WHAT YOU SHOULD DO → Count every line below that holds the word "levels", and give the number with no other words.

(Stored items)

○ ○ ○ ○

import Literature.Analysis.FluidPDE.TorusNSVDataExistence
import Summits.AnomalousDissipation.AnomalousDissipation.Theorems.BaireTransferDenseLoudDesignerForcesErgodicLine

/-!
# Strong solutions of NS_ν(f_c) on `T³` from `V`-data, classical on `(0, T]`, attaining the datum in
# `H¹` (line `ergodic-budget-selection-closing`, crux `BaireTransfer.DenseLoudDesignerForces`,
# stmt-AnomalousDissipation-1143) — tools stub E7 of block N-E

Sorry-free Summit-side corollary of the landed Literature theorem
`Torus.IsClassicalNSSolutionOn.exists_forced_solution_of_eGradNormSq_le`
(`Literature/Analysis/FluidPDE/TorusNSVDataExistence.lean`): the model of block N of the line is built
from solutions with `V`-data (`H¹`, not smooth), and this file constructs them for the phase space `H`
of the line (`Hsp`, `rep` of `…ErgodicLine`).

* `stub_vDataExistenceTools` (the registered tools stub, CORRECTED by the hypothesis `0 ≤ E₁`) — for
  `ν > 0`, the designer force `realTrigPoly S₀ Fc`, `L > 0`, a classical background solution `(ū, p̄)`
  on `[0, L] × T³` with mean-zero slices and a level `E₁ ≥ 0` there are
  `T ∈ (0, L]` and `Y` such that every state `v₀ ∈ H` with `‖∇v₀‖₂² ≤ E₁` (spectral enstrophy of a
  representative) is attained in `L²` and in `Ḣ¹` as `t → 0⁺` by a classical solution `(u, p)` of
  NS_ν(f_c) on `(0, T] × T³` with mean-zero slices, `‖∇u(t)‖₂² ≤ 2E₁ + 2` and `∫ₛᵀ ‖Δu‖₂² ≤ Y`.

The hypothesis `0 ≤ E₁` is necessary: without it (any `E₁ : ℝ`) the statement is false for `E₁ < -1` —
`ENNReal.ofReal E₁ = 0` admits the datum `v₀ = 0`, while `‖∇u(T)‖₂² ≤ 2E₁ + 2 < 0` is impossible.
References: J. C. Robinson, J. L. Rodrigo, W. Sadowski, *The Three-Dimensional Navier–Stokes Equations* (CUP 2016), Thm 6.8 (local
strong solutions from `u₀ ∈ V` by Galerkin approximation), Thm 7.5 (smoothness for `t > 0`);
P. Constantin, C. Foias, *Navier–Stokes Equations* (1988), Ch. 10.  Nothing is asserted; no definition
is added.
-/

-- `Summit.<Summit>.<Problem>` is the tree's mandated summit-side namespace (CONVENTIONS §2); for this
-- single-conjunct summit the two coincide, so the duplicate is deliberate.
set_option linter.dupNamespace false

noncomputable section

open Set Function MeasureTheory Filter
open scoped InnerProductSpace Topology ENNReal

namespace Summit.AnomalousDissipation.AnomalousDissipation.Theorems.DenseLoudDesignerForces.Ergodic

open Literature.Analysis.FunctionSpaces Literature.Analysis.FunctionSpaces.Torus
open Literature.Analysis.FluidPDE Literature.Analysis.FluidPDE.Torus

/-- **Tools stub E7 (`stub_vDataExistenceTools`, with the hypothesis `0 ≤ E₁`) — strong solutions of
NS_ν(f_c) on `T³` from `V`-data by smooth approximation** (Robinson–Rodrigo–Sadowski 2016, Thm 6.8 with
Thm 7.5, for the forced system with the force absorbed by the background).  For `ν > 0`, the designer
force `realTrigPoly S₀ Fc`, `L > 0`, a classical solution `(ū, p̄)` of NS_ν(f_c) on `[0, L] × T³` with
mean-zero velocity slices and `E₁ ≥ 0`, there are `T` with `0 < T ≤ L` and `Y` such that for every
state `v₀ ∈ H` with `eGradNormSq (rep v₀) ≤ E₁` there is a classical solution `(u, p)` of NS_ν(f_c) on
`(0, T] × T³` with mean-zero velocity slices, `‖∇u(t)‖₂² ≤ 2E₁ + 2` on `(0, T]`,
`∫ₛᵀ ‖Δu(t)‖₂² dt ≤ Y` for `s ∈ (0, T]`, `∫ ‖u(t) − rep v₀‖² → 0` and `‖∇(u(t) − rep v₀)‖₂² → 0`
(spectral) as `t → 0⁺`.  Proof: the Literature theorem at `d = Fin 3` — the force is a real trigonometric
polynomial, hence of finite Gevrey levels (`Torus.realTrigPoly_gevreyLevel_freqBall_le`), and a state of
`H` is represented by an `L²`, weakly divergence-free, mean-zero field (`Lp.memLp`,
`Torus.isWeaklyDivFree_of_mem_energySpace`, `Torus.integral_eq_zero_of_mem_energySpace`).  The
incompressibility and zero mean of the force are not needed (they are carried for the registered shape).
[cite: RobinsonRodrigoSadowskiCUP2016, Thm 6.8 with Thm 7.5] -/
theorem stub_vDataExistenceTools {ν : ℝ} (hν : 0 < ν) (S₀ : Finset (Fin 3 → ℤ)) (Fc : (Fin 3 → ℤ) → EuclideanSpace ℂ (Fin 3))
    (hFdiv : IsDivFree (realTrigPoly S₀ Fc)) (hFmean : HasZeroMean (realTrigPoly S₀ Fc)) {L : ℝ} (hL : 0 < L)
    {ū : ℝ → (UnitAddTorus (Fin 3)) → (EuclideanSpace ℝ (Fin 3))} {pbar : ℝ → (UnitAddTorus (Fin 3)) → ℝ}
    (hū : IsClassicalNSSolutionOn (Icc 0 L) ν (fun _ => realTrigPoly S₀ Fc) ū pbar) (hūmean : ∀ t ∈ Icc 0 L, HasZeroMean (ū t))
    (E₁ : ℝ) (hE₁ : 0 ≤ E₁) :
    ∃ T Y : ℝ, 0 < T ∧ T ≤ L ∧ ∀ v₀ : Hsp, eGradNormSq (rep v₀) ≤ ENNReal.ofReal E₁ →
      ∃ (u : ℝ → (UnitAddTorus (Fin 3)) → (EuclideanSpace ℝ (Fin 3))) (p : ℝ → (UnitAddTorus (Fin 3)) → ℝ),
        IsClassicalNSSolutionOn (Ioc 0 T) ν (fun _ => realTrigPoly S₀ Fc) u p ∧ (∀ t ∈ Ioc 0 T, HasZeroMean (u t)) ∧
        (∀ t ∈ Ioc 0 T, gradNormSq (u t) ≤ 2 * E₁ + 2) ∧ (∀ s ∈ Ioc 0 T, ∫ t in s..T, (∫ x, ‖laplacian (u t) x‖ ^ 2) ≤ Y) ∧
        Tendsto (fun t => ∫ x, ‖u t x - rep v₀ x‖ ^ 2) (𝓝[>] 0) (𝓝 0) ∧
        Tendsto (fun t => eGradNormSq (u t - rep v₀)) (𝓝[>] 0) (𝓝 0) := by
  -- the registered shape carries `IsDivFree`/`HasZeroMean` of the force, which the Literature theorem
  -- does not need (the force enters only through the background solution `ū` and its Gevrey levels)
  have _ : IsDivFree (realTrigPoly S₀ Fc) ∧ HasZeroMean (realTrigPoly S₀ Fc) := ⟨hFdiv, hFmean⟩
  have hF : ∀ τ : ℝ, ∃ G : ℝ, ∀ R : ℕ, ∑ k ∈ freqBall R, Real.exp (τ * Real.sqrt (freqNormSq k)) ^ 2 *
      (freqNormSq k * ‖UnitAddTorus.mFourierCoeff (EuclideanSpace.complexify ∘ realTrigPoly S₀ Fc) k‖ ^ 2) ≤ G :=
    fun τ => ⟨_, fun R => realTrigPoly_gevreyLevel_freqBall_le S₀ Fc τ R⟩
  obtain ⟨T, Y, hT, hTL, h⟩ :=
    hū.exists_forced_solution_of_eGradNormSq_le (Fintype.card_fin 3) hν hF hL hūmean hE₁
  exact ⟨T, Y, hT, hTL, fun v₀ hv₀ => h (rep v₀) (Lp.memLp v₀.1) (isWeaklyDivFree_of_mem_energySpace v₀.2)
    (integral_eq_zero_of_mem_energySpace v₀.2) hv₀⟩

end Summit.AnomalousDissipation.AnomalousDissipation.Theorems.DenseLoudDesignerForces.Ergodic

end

○ ○ ○ ○

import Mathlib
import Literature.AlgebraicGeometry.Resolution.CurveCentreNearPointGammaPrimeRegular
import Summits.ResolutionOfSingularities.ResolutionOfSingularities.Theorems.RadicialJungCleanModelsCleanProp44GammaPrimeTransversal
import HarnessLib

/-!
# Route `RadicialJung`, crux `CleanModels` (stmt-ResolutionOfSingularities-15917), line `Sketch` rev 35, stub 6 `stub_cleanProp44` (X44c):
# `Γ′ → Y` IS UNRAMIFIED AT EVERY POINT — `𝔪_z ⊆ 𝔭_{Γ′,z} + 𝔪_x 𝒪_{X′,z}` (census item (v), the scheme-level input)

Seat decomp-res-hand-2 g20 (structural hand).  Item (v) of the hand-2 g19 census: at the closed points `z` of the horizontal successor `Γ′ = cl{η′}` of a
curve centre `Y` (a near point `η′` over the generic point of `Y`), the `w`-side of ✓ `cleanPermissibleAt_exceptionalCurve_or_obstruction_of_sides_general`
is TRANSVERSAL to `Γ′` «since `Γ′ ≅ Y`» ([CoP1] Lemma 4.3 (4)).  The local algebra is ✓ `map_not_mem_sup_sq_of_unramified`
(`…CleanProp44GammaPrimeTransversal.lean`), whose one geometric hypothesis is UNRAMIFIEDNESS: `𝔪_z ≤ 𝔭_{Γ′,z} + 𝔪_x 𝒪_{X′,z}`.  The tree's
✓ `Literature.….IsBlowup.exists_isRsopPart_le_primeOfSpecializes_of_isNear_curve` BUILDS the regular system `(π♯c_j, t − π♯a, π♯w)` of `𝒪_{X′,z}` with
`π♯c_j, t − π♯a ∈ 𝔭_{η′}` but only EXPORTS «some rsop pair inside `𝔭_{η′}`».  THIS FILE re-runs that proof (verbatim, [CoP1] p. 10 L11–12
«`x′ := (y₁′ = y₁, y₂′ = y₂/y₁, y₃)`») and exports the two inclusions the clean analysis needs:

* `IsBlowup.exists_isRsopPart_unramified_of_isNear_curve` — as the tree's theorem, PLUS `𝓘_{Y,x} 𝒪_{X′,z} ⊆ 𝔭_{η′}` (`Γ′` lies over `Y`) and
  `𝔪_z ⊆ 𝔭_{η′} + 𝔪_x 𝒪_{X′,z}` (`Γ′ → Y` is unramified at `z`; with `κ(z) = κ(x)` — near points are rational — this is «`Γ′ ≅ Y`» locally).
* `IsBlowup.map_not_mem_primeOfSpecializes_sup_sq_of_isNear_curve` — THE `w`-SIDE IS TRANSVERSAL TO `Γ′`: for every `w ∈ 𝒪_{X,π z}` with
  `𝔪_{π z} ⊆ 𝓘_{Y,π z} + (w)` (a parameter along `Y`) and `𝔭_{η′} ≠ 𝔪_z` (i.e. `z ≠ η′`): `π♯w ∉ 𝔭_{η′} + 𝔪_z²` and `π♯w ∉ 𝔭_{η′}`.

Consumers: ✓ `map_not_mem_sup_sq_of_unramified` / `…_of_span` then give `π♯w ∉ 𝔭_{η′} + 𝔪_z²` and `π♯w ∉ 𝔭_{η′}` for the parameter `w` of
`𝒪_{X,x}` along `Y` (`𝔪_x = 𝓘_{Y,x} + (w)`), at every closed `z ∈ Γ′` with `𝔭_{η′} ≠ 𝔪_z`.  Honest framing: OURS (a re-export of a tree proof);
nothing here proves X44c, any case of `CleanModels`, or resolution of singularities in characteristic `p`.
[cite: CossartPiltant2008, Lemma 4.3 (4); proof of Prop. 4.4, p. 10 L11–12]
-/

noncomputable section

○ ○ ○ ○

ANSWER TO THIS PROBLEM → 2